Stored data
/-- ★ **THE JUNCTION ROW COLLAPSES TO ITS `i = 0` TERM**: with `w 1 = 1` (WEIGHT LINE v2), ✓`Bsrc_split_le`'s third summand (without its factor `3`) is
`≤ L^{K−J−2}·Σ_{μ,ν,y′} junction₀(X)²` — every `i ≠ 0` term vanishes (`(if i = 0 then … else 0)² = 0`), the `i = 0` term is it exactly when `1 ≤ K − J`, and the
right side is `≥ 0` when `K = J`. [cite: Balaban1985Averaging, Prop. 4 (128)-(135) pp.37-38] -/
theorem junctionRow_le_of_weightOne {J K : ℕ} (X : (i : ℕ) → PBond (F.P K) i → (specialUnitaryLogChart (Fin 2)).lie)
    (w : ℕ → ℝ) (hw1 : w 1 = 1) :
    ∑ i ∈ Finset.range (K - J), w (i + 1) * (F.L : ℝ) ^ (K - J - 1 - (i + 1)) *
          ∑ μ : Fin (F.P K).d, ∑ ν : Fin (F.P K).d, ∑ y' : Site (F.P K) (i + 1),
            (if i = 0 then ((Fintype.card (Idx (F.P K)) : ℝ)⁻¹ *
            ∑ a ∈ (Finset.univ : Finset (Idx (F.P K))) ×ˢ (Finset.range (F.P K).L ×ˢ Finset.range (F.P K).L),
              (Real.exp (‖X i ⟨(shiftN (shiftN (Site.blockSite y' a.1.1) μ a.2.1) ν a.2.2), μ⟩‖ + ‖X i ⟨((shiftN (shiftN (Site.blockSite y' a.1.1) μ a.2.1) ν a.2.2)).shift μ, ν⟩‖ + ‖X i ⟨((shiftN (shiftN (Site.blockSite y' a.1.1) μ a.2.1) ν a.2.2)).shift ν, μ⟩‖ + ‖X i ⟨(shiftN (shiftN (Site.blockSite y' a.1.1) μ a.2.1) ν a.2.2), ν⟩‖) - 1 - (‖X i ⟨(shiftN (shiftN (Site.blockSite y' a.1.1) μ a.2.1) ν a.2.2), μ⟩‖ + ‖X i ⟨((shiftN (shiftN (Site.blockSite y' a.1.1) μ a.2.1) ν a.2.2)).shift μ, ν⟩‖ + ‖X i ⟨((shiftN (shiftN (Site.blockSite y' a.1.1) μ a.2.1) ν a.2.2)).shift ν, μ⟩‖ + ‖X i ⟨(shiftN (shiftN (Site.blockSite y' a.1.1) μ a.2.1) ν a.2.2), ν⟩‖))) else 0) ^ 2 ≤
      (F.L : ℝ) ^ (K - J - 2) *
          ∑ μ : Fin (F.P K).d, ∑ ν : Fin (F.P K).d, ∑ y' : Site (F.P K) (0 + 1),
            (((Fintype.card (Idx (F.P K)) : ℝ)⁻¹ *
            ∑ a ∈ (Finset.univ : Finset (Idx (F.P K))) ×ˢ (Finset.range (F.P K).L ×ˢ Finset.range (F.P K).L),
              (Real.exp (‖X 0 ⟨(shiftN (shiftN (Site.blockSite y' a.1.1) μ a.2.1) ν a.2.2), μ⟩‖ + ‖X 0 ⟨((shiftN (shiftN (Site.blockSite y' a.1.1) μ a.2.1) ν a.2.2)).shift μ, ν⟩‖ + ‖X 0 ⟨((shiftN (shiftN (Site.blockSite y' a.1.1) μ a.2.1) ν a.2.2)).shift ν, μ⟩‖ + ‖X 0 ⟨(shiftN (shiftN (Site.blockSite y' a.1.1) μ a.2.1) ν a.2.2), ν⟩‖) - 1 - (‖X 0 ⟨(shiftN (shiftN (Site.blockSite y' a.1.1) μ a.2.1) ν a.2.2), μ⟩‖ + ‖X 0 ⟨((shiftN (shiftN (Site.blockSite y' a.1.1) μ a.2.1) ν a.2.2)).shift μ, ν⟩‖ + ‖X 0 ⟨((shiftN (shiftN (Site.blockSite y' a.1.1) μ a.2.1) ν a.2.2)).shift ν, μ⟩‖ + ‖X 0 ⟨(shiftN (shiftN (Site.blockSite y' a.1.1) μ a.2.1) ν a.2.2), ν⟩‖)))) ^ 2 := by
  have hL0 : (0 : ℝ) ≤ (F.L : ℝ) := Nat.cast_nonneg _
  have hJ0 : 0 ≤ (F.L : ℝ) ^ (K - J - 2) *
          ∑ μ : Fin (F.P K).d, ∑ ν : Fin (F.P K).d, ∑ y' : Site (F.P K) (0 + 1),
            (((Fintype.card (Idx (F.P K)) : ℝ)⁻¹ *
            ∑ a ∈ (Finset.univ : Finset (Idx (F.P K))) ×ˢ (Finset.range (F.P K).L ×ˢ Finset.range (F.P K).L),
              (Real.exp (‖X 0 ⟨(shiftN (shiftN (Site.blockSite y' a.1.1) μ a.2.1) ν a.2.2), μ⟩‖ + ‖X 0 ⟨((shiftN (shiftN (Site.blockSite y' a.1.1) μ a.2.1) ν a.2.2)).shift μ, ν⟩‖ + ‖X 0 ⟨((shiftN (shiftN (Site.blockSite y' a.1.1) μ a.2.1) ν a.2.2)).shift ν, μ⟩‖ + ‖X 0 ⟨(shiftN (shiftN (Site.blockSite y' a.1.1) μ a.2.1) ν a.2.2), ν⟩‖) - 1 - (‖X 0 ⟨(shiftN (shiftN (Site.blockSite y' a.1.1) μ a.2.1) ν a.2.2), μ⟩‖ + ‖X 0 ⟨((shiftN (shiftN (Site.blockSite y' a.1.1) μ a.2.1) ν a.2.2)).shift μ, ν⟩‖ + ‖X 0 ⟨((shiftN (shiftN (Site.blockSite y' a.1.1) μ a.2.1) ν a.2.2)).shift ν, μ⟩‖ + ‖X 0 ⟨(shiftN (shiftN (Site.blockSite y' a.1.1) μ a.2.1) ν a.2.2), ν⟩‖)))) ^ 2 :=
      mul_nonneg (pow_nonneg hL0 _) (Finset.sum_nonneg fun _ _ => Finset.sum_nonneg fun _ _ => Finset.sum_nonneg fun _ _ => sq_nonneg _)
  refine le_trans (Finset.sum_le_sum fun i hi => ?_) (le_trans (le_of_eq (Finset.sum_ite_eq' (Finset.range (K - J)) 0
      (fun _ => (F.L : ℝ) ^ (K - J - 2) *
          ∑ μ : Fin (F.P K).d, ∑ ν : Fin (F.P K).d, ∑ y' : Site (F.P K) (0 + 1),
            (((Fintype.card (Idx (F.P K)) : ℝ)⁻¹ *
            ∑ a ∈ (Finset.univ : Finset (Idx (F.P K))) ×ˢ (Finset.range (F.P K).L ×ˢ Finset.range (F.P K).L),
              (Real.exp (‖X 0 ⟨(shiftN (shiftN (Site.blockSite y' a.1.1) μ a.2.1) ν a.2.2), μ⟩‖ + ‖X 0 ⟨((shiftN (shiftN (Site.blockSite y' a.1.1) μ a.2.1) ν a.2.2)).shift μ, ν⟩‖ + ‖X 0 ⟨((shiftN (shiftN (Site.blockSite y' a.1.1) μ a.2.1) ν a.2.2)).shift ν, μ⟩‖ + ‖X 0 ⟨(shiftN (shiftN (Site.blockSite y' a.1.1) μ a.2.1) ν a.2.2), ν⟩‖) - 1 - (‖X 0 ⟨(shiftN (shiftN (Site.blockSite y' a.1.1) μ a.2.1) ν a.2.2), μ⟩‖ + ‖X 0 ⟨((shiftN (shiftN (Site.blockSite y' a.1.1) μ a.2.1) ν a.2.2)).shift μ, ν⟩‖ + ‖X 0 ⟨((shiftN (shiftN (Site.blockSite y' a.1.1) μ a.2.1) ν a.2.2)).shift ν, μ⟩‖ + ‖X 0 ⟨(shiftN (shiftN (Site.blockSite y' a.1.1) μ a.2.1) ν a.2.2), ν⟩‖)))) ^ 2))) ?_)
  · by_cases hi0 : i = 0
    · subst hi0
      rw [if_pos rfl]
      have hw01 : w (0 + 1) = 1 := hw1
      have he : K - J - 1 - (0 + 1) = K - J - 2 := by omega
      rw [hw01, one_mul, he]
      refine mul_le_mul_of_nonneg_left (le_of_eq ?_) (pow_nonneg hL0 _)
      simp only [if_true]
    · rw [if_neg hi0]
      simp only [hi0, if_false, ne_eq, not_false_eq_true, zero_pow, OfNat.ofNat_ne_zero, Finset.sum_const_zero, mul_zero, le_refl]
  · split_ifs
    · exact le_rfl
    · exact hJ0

Problem details
Filter the entries down to the lines holding the string "when". Copy each of those lines.

Written answer
`≤ L^{K−J−2}·Σ_{μ,ν,y′} junction₀(X)²` — every `i ≠ 0` term vanishes (`(if i = 0 then … else 0)² = 0`), the `i = 0` term is it exactly when `1 ≤ K − J`, and the
right side is `≥ 0` when `K = J`. [cite: Balaban1985Averaging, Prop. 4 (128)-(135) pp.37-38] -/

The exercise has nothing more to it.